Сэнфорду Мейснеру теперь уже далеко за восемьдесят. Это больной, разбитый старик, прикованный к коляске в результате целого ряда несчастных случаев и по причине разных хворей. Он потерял голосовые связки и говорит с величайшим трудом, прижимая к челюсти усилитель. Мейснер не любит бросаться словами, поэтому, когда бывшего мэтра спрашивают, каково же его мнение о хорошенькой и трудолюбивой актрисе, которую он учил на протяжении двенадцати месяцев в 1951–1952 годах, он старательно подыскивает нужную фразу и пытается членораздельно произнести ее.
— Грейс обладала прекрасными эмоциями, — говорит он.
Глава 9
«Как вскружить голову королю»
Вернувшись в Нью-Йорк со съемок «Полдня», Грейс не замедлила возобновить начавшийся еще летом роман с неотразимым Джином Лайонзом.
«Они были сильно влюблены друг в друга», — вспоминает Дэвид Свифт, продюсер и режиссер, который сочинял сценарии для телевидения и сам не раз приглашал Грейс на свидания.
Джин Лайонз в то время работал в Нью-Йорке на телевидении и тоже пытался совершенствовать свое актерское мастерство.
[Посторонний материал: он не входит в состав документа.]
import Mathlib
import HarnessLib
import Summits.ValiantsHypothesis.ValiantsHypothesis.Theses.MonotoneRestoration
import Literature.Computability.AlgebraicComplexity.ArithCircuit
import Literature.Computability.AlgebraicComplexity.ArithCircuitProofs
import Literature.Computability.AlgebraicComplexity.MonotoneStructure
import Literature.Computability.AlgebraicComplexity.PermanentIrreducible
import Literature.ModelTheory.FiniteModelTheory.CkEquiv
import Summits.ValiantsHypothesis.ValiantsHypothesis.Theorems.MonotoneRestorationMonotoneRestorationQPCosetCount
import Summits.ValiantsHypothesis.ValiantsHypothesis.Theorems.MonotoneRestorationMonotoneRestorationQPSymmetricLB
import Summits.ValiantsHypothesis.ValiantsHypothesis.Theorems.MonotoneRestorationMonotoneRestorationQPSupportSymmetrisation
import Summits.ValiantsHypothesis.ValiantsHypothesis.Theorems.MonotoneRestorationMonotoneRestorationQPSparseRegime
import Summits.ValiantsHypothesis.ValiantsHypothesis.Theorems.MonotoneRestorationMonotoneRestorationQPBeta
import Literature.Computability.AlgebraicComplexity.SymmetricArithCircuit
import Literature.Computability.AlgebraicComplexity.DawarWilsenach2025Proofs
import Literature.GroupTheory.PermutationGroups.SmallIndexSubgroups
import Summits.ValiantsHypothesis.ValiantsHypothesis.Theorems.MonotoneRestorationQP.Negative.LoadBearing
import Summits.ValiantsHypothesis.ValiantsHypothesis.Theorems.MonotoneRestorationMonotoneRestorationQPPermSupportCount

/-! # TTRL-lite variant V19261 of `MonotoneRestorationQP` / `stub_esymmRowSums_complexity` (stmt-ValiantsHypothesis-15886)

Machine-generated helper (proved); move `lemma_proposal`, op `llm`: `[prefix_stable]` appending gates never
changes earlier gate values — `gateValues gs <+: gateValues (gs ++ gs')`.
See docs/architecture/ttrl-lite.md. -/

namespace Summit.ValiantsHypothesis.ValiantsHypothesis.Theorems

open Summit.ValiantsHypothesis.ValiantsHypothesis.Theses.MonotoneRestoration
open Literature.Computability.AlgebraicComplexity

/-- TTRL-lite variant V19261 (lemma_proposal `llm`, `[prefix_stable]`) of `stub_esymmRowSums_complexity`
(stmt-ValiantsHypothesis-15886): appending gates to a gate list never changes the values of the earlier
gates — the value list of `gs` is a prefix of the value list of `gs ++ gs'`; machine-found, kernel-checked. -/
theorem stub_esymmRowSums_complexity_var19261 :
    ∀ (σ : Type) (gs gs' : List (ArithCircuit.Gate NNReal σ)),
      ArithCircuit.gateValues gs <+: ArithCircuit.gateValues (gs ++ gs') := by
  intro σ gs gs'
  induction gs' using List.reverseRecOn with
  | nil => simp
  | append_singleton gs' g ih =>
    rw [← List.append_assoc, ArithCircuit.gateValues_append_singleton]
    exact ih.trans (List.prefix_append _ _)

end Summit.ValiantsHypothesis.ValiantsHypothesis.Theorems
import Summits.CriticalPhenomena.PercolationContinuityZ3.Theorems.Transplant.SharpnessGridFinal
import Summits.CriticalPhenomena.PercolationContinuityZ3.Theorems.Transplant.SharpnessSubdividedLattice
import Summits.CriticalPhenomena.PercolationContinuityZ3.Theorems.Transplant.SharpnessGridFinalSharp
import HarnessLib

/-!
# One ambient lattice, two nested graphs: continuity at `p_c` flips exactly with quasi-transitivity

House module of the `TransplantSharpness` programme (sharpness desk, rows 83 + 84 in one sentence).  Inside `ℤ²`, for
`b > 2a > 0` and every large even mesh `M`, the two induced subgraphs

* `ℤ²[L_M]` (the `M`-subdivided square lattice, row 84): quasi-transitive, `p_c = 2^{-1/M}`, `θ(p_c) = 0`;
* `G′_M = ℤ²[W ∪ L_M] ⊇ ℤ²[L_M]` (the gridded logarithmic wedge, row 83): NOT quasi-transitive, `p_c(G′_M) = p_c(W)`
  STRICTLY smaller, `θ(p_c) > 0`,

differ by the density-zero wedge `W` only; both are planar, amenable, of quadratic growth, rough-isometric to `ℤ²`.
So within this pair the quasi-transitivity hypothesis of the Benjamini–Schramm continuity conjecture is exactly what
separates continuity from a first-order transition (`nested_pair_continuity_iff_quasiTransitive`).
-/

noncomputable section

namespace Summit.CriticalPhenomena.PercolationContinuityZ3.Theorems.TransplantSharpness

open MeasureTheory Literature.Probability.Percolation Literature.Probability.LatticeModels
open Literature.Barriers.CriticalPhenomena (IsQuasiTransitive logWedgeGraph logWedgeOrigin)

/-- **Rows 83 + 84**: for `b > 2a > 0` and all large even `M`, the nested induced subgraphs `ℤ²[L_M] ⊆ ℤ²[W ∪ L_M]` of `ℤ²`
satisfy: `ℤ²[L_M]` is quasi-transitive with `p_c = (1/2)^{1/M}` and `θ(p_c) = 0`, while `ℤ²[W ∪ L_M]` is not
quasi-transitive, has the strictly smaller critical point `p_c(W)`, and `θ(p_c) > 0`. [folklore] -/
theorem nested_pair_continuity_iff_quasiTransitive {a b : ℝ} (ha : 0 < a) (hab : 2 * a < b) :
    ∃ M₀ : ℕ, ∀ M : ℕ, M₀ ≤ M → 2 ∣ M →
      gridLines M ⊆ gridWedge a b M ∧
      (IsQuasiTransitive ((zdGraph 2).induce (gridLines M)) ∧
        criticalProb ((zdGraph 2).induce (gridLines M)) ⟨0, zero_mem_gridLines M⟩ = (1 / 2 : ℝ) ^ ((1 : ℝ) / M) ∧
        theta ((zdGraph 2).induce (gridLines M)) ⟨0, zero_mem_gridLines M⟩
          ⟨criticalProb ((zdGraph 2).induce (gridLines M)) ⟨0, zero_mem_gridLines M⟩, criticalProb_mem_Icc _ _⟩ = 0) ∧
      (¬ IsQuasiTransitive (gridWedgeGraph a b M) ∧
        criticalProb (gridWedgeGraph a b M) (gridWedgeOrigin a b M) =
          criticalProb (logWedgeGraph a b) (logWedgeOrigin a b) ∧
        criticalProb (gridWedgeGraph a b M) (gridWedgeOrigin a b M) <
          criticalProb ((zdGraph 2).induce (gridLines M)) ⟨0, zero_mem_gridLines M⟩ ∧
        0 < theta (gridWedgeGraph a b M) (gridWedgeOrigin a b M)
          ⟨criticalProb (gridWedgeGraph a b M) (gridWedgeOrigin a b M), criticalProb_mem_Icc _ _⟩) := by
  obtain ⟨M₁, h₁⟩ := gridWedge_percolates_at_own_criticalProb_eventually ha hab
  obtain ⟨M₂, h₂⟩ := criticalProb_gridWedge_lt_subdividedLattice_eventually ha hab
  refine ⟨max (max M₁ M₂) 1, fun M hM hMe => ?_⟩
  have hM₁ : M₁ ≤ M := le_trans (le_trans (le_max_left _ _) (le_max_left _ _)) hM
  have hM₂ : M₂ ≤ M := le_trans (le_trans (le_max_right _ _) (le_max_left _ _)) hM
  have hM1 : 1 ≤ M := le_trans (le_max_right _ _) hM
  obtain ⟨hnqt, hpc, -, -, hθ⟩ := h₁ M hM₁ hMe
  exact ⟨gridLines_subset_gridWedge a b M,
    ⟨subdividedLattice_isQuasiTransitive hM1, criticalProb_subdividedLattice_eq hM1,
      theta_subdividedLattice_criticalProb_eq_zero hM1⟩,
    ⟨hnqt, hpc, h₂ M hM₂, hθ⟩⟩

/-- **Rows 83 + 84 for EVERY even mesh** (sharpness edition): for `b > 2a > 0` and every even `M ≥ 2`, the nested induced
subgraphs `ℤ²[L_M] ⊆ ℤ²[W ∪ L_M]` of `ℤ²` satisfy: `ℤ²[L_M]` is quasi-transitive with `p_c = 2^{-1/M}` and `θ(p_c) = 0`;
`ℤ²[W ∪ L_M]` is not quasi-transitive with `p_c = min(p_c(W), 2^{-1/M}) ≤ p_c(ℤ²[L_M])`, and whenever the wedge drives
(`p_c(W) ≤ 2^{-1/M}`, i.e. for all `M ≥ M*(a,b)`) it percolates at its critical point. [folklore] -/
theorem nested_pair_all_even {a b : ℝ} (ha : 0 < a) (hab : 2 * a < b) {M : ℕ} (hM : 2 ≤ M) (hMe : 2 ∣ M) :
    gridLines M ⊆ gridWedge a b M ∧
    (IsQuasiTransitive ((zdGraph 2).induce (gridLines M)) ∧
      criticalProb ((zdGraph 2).induce (gridLines M)) ⟨0, zero_mem_gridLines M⟩ = (1 / 2 : ℝ) ^ ((1 : ℝ) / M) ∧
      theta ((zdGraph 2).induce (gridLines M)) ⟨0, zero_mem_gridLines M⟩
        ⟨criticalProb ((zdGraph 2).induce (gridLines M)) ⟨0, zero_mem_gridLines M⟩, criticalProb_mem_Icc _ _⟩ = 0) ∧
    (¬ IsQuasiTransitive (gridWedgeGraph a b M) ∧
      criticalProb (gridWedgeGraph a b M) (gridWedgeOrigin a b M) =
        min (criticalProb (logWedgeGraph a b) (logWedgeOrigin a b)) ((1 / 2 : ℝ) ^ ((1 : ℝ) / M)) ∧
      criticalProb (gridWedgeGraph a b M) (gridWedgeOrigin a b M) ≤
        criticalProb ((zdGraph 2).induce (gridLines M)) ⟨0, zero_mem_gridLines M⟩ ∧
      (criticalProb (logWedgeGraph a b) (logWedgeOrigin a b) ≤ (1 / 2 : ℝ) ^ ((1 : ℝ) / M) →
        0 < theta (gridWedgeGraph a b M) (gridWedgeOrigin a b M)
          ⟨criticalProb (gridWedgeGraph a b M) (gridWedgeOrigin a b M), criticalProb_mem_Icc _ _⟩)) := by
  have hM1 : 1 ≤ M := by omega
  refine ⟨gridLines_subset_gridWedge a b M,
    ⟨subdividedLattice_isQuasiTransitive hM1, criticalProb_subdividedLattice_eq hM1,
      theta_subdividedLattice_criticalProb_eq_zero hM1⟩,
    ⟨not_isQuasiTransitive_gridWedgeGraph ha (by linarith) hM, criticalProb_gridWedge_eq_min ha hab hM hMe, ?_, fun hreg => ?_⟩⟩
  · rw [criticalProb_subdividedLattice_eq hM1]; exact criticalProb_gridWedge_le_rpow a b hM1
  · exact (gridWedge_percolates_at_own_criticalProb_of_wedge_le ha hab hM hMe hreg).2.2.2.2

end Summit.CriticalPhenomena.PercolationContinuityZ3.Theorems.TransplantSharpness
/-- **Step 1 — Theorem 1 [Heywood]** (p. 2 l. 87–115): for `u⁰ ∈ H^{m,2} ∩ C^∞ ∀ m` (and divergence
free) and `f ∈ C^∞([0,∞] × ℝ³)` with `|∂^α_x ∂^m_t f| ≤ C_{αmk}(1+|x|+t)^{−k}` (= Clay (5), the tree's
`HasRapidSpaceTimeDecay`), there are `T₀ > 0` and a solution `(u, p)` on `[0, T₀) × ℝ³` with (5a)–(5c).
«Proof: This is less than proved in the brilliant paper of [H].» Classical (Heywood, Indiana Univ. Math.
J. 29 (1980) 639–681); the tree's `tao2011_smooth_local_existence_holds` gives the `f = 0` existence with
all spatial Sobolev norms bounded. Typist's flag: true (cited classical theorem).
[cite: Smith2006, Thm 1 p.2] -/
def Theorem1Heywood : Prop :=
  ∀ u₀ : R3 → R3, IsSmithDatum u₀ →
    ∀ f : ℝ → R3 → R3, IsSmoothOnHalfSpace f → HasRapidSpaceTimeDecay f →
      ∃ (T₀ : ℝ) (u : ℝ → R3 → R3) (p : ℝ → R3 → ℝ), IsHeywoodTriple T₀ f u₀ u p

/-! ### Step 2 — Theorem 2 (pp. 3–4): λ-independent C² sub- and supersolutions -/

/-- **Step 2 — Theorem 2** (pp. 3–4, l. 266–317). For `0 ≤ t̂`, a time domain `D_T = [t̂,T] × ℝ³` with
`T ≤ ∞`, data `W₀` and an admissible `F`: «(1) a supersolution V^# ∈ C^{2+ε₀}(D_T,ℝ¹³) ∩ H^{2,2}(D_T,ℝ¹³)
of eq (6) with V^#(t̂,x) = W₀(x). (2) a subsolution U_# … with U_#(t̂,x) = W₀(x). (3) At no loss of
generality V^# and U_# can be chosen independently of λ. (4) Since |F| is bounded and decaying to zero at
spacial infinity, then so are |V^#| and |U_#|, with bounds independent of λ.» — for all `0 < λ < 1/4`. Typed:
ONE pair `(V^#, U_#)` and ONE bound `M`, outside the quantifier over `λ` ((3), (4)); C² in place of
`C^{2+ε₀}` (weaker); sub/super = residual sign (classical, [Sm3] Remark p. 11). PROOF IMPORTED: «This is
done by the same proofs as in Theorems 15, 20 of [Sm2]. See also the errata [Sm4]» (l. 292–316) — sources
not held (acq-11446, acq-11447). Typist's flag: suspicious (bounded `H^{2,2}(D_∞)` barriers with prescribed
data, uniformly in λ, from a three-sentence adaptation of an unavailable proof; note the `Υ`-rows at
`t = t̂`: `λ ∂ₜΥ^#ᵢⱼ(t̂,·) ≥ ∂ⱼv₀,ᵢ − Υ₀,ᵢⱼ` for EVERY `λ < 1/4` with a λ-independent `Υ^#` — the chain's own
data `Υ_H(T₀/2)` has `Υ₀ = ∇v₀`, `div v₀ = 0`, `F = 0`, where this initial layer is compatible). The
CHARITABLE reading of (3) — barriers may depend on `λ`, only the bound is uniform — is `Theorem2Barriers'`
(`theorem2Barriers'_of_literal`); the instance the chain consumes is `Theorem2BarriersHeywood`.
[cite: Smith2006, Thm 2 (1)–(4) pp.3–4] -/
def Theorem2Barriers : Prop :=
  ∀ (tHat : ℝ) (S : Set ℝ) (W₀ : AuxData) (F : AuxForce),
    0 ≤ tHat → IsTimeSlab tHat S → W₀.IsAdmissible → F.IsAdmissible S →
      ∃ (Vsup Usub : AuxField) (M : ℝ),
        (Vsup.IsCk 2 S ∧ Vsup.IsH22 S ∧ Vsup.slice tHat = W₀ ∧ Vsup.BoundedBy M S ∧ Vsup.Decays S) ∧
        (Usub.IsCk 2 S ∧ Usub.IsH22 S ∧ Usub.slice tHat = W₀ ∧ Usub.BoundedBy M S ∧ Usub.Decays S) ∧
        ∀ lam : ℝ, 0 < lam → lam < 1 / 4 → ResidualNonneg lam F S Vsup ∧ ResidualNonpos lam F S Usub
/-!
# Route `Langlands/SqrtFiveQuarticCovers` — certificate `CertH12B7` (carrier `Z = X(H12,b7)`,
# genus 9; sheets 4.1 + 4.3 of the crux `RefinedLocusModular`) from THEOREM Z
# (cell `pub/lg-quartmod`, F-L1; CONDITIONAL bookkeeping — closes nothing by itself)

`certH12B7_of_modelIdentification_of_theoremZ` concludes VERBATIM the hypothesis `hB7` of the
tree's assembly `refinedLocusModular_of_certificates` (`SqrtFiveQuarticCoversCertificates`,
p653708): for every totally real quartic number field `K ∋ √5` and every `E / 𝓞 K` (`Δ ≠ 0`), if
`ρ̄_{E,5}` has image in `H12 = ⟨(3 1;3 3), diag(1,4)⟩ ⊂ GL₂(𝔽₅)` in some framing of `E[5]` and
`ρ̄_{E,7}` is Borel in some framing of `E[7]`, then `E` has CM or `j(E) ∈ ℚ(√5)` (division-free:
`∃ r, r² = 5, ∃ a b : ℚ, c₄³ = (a + b r)·Δ`).  In fact the conclusion reached is always CM.

It rests on exactly TWO written-out hypotheses (no `Prop` definitions under `Summits/`, D-0027;
their names, for the cell's ledger and for a planner's second-layer split, are):

* `hK1` — **NF-K1-Z, MODEL IDENTIFICATION of `X(H12,b7)` over `K ∋ √5`** (named input, NOT
  proved in the tree, which has no carrier for modular curves): with Zywina's hauptmodul `t` of
  `X_ns⁺(5) = ℙ¹_t`, `j = J₇(t) = 125(t+1)(2t+1)³(2t²−3t+3)³/(t²+t−1)⁵` [cite: Zywina2015, Thm. 1.4]
  (= Chen's (53)), the classical Hauptmodul `u` of `X₀(7)`, `j = (u²+13u+49)(u²+5u+1)³/u`
  [cite: CremonaFreitas2022, §3.6 (the map X₀(7) → X(1), after Fricke)], and the
  sign conic `w² = (5+2√5)(8t²−12t+7)` cutting `H12` (index `2`) out of
  `{g ∈ C_ns⁺(5) : det g = ±1}` (cell idea card `det-refinement-is-a-conic`, K1(b); twist class
  `κ = 5+2√5` pinned by cusp rationality and by point counts against the Galois side at eight
  primes incl. the discriminating `p = 59`, README-E7 §1–§2): an `E` as above with
  `j(E) ∉ {0, 1728, 8000}` gives `t u w ∈ K` on this model with `j(E) = J₇(t) = j₇(u)` (the three
  excluded `j` are the elliptic points / `t = ∞`, all CM).  Written division-free in `c₄³` and `Δ`.
* `hZ` — **THEOREM Z, the certified FINITE DATUM** (cell computation; its two halves each on two
  independent exact lineages — Z-B «the quadratic points of `Z` over `k` not lying over `Y(k)`,
  `Y = X(ns⁺5,b7)`, are the four `θ`-pairs (or cuspidal divisors)»: eng-2 ε-Prym `α`-sieve on `Z` +
  torsion injectivity, `README-E7.md` sha16 acceefaa15e0bd61 / `CERTIFICATE-E7.json`, and eng-3's
  twin on an independent conic/model/place code, `E7-TWIN.md` sha16 0f3708606b8d5e74, replayed by
  ref-1 (`E7/alpha-replay.txt`) and eng-9 g2 (`CROSS-READ-E7.md` 5eecce5a56f6420c); Z-A
  «`Y(k) = 4 cusps + (0,−7) + (−2,7)`»: eng-2 P7 (`β = 1 − w₇` sieve at `p = 11`, job j314151,
  README-E7 §8) and eng-8 E7-P7-TWIN (own `Ψ₇` by power series j317821, `β`-sieve at `𝔮 ∣ 11`
  j317897, `#A′(k)_tors ∣ 160` from own Hecke data, non-hyperelliptic by the 8-fixed-point lemma;
  README sha16 1de216a3662ba415); certnum request RQ-029 (filed 2026-08-28T20:21Z; no release line
  yet — `pub/certnum/RELEASES.md` RQ-029 lines when issued); cell words SHEET-WORDS-v0.md v0.2
  sha16 828c8ad09b15e9a5; referee audit ref-2 `AUDIT-CertH12B7.md` 22b586f188bc2dff):
  «`Z(ℚ(√5))` = the 8 cusps; the quadratic points of `Z = X(H12,b7)` over `ℚ(√5)` are exactly two
  CM pairs (`(t,u) = (0,−7)`, `j = −3375`; `(−2,7)`, `j = 16581375`; over
  `K₁ = ℚ(√5)(√(35+14√5))`) and four non-CM pairs over `ℚ[x]/(x⁴−x³−2x²−2x−1)` (discriminant
  `−475`, signature `(2,1)`), on which `u + 49/u = (−35 ∓ 5√5)/2`.»  In coordinates, for a
  QUARTIC field `K ∋ r` (`r² = 5`): every `(t,u,w) ∈ K³` on the model with `j ∉ {0, 1728, ∞}` has
  `u = ∓7` or `2u² + (35 ± 5r)u + 98 = 0`.  The datum itself rests on NAMED inputs recorded in
  README-E7 §6: Kato 2004 (`L(g,1) ≠ 0 ⇒ A_g(ℚ)` finite, for `35.χ5.1`, `175.χ5.2`, exact
  winding elements) and the isogeny decomposition of `Res P`; Katz (injectivity of torsion under
  reduction, `𝔮 ∤ 2·5·7`); upper semicontinuity of `h⁰` and Riemann–Roch over finite fields
  (replayable).  «A certified finite datum is not a modularity statement.»

Everything else is PROVED here, kernel-checked: (i) the four `θ`-pairs are invisible to a totally
real `K` — from `2u² + (35 ± 5r)u + 98 = 0`, `(4u + 35 ± 5r)² = 566 ± 350r`, and along an
embedding `K → ℂ` with `±r ↦ −√5` (it exists: `minpoly_ℚ r = X² − 5`, Mathlib's
`range_eval_eq_rootSet_minpoly`) the right-hand side is `566 − 350√5 < 0`, impossible for the
square of a real number (`false_of_sq_eq_of_isTotallyReal`); (ii) `u = ∓7 ⇒ j = −3375, 16581375`,
and these, like `j ∈ {0, 1728, 8000}`, are among the thirteen rational CM `j`-invariants, so `E`
has CM over `K̄` (`WeierstrassCurve.hasCM_of_j_eq_of_mem_cmJInvariants`: the tree's thirteen-`j`
theorems over `ℚ` ascended along base change, `IsogenyHasCMBaseChangeAscentProofs`).

HONEST STATUS: conditional bookkeeping over one explicit quartic family; the two hypotheses are a
model identification and a certified finite computation, neither proved in Lean; nothing here
proves modularity of a new class of elliptic curves.  Cell record: CENSUS.md §15 rows 4.1/4.3,
STATUS 2026-08-28T20:31:43Z (SHEET × LINEAGE TABLE) and 20:32:07Z (SHEET STATEMENT WORDS v0, CertB7).
`certH12B7` restates the main theorem with conclusion the route decl
`Summit.Langlands.Langlands.Theses.SqrtFiveQuarticCovers.CertH12B7` BY NAME (item
stmt-Langlands-23414 of rev 7 of the route, the by-carrier split of `RefinedLocusModular`).
References: [Zywina2015] D. Zywina, *On the possible images of the mod ℓ representations associated
to elliptic curves over ℚ*, arXiv:1508.07660, Thm. 1.4; [CremonaFreitas2022] §3.6 (X₀(7), after
Fricke); [Box2022] §1.1, Thm. 7.1; [FreitasLeHungSiksek2015] Remark (iii) after Cor. 2.1, §5.2;
[SilvermanAEC2009] App. C §11.
-/

set_option linter.dupNamespace false -- project-wide option (lakefile weak.linter.dupNamespace); `Summit.Langlands.Langlands` is the mandated namespace

namespace Summit.Langlands.Langlands.Theorems.SqrtFiveQuarticCovers

open scoped Matrix
open Polynomial Literature.NumberTheory.Automorphic

/-! ## 1. Kernel-checked arithmetic: the `θ`-field is not totally real -/

/-- A number field containing `r` with `r² = 5` has a complex embedding sending `r` to `−√5`
(the embeddings hit every root of `minpoly_ℚ r = X² − 5`). [folklore] -/
theorem exists_embedding_apply_eq_neg_sqrt_five {K : Type} [Field K] [NumberField K] {r : K}
    (hr : r ^ 2 = 5) : ∃ φ : K →+* ℂ, φ r = -((Real.sqrt 5 : ℝ) : ℂ) := by
  have h : (-((Real.sqrt 5 : ℝ) : ℂ)) ∈ (minpoly ℚ r).rootSet ℂ := by
    rw [minpoly_eq_X_sq_sub_five hr, Polynomial.mem_rootSet]
    refine ⟨(monic_X_pow_sub_C (5 : ℚ) two_ne_zero).ne_zero, ?_⟩
    have h5 : ((Real.sqrt 5 : ℝ) : ℂ) ^ 2 = 5 := by
      rw [← Complex.ofReal_pow, Real.sq_sqrt (by norm_num : (0 : ℝ) ≤ 5)]
      push_cast
      rfl
    simp only [map_sub, map_pow, aeval_X, aeval_C, eq_ratCast]
    rw [neg_sq, h5]
    push_cast
    ring
  rw [← NumberField.Embeddings.range_eval_eq_rootSet_minpoly K ℂ r] at h
  obtain ⟨φ, hφ⟩ := h
  exact ⟨φ, hφ⟩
К апрелю 1952 года «Полдень» выиграл все свои «Оскары», и Голливуд снова обратил взоры на застенчивую блондинку, сыгравшую Эйми Кейн. Режиссер Грегори Ратофф пригласил Грейс на пробу для участия в съемках «Такси» — картины, к работе над которой он вскоре планировал приступить на студии «Двадцатый век — Фокс». Грейс уже готовилась к этой роли, однако вызов на пробу застал ее врасплох. Когда ей позвонили, она как раз выходила из дома, направляясь в класс к Сэнфорду Мейснеру, и поэтому она не успела переодеться и натянуть свои знаменитые белые перчатки. Грейс появилась в нью-йоркском представительстве киностудии одетой в старую юбку и блузку, без всякой косметики и непричесанная.
— То, что надо! — воскликнул Ратофф.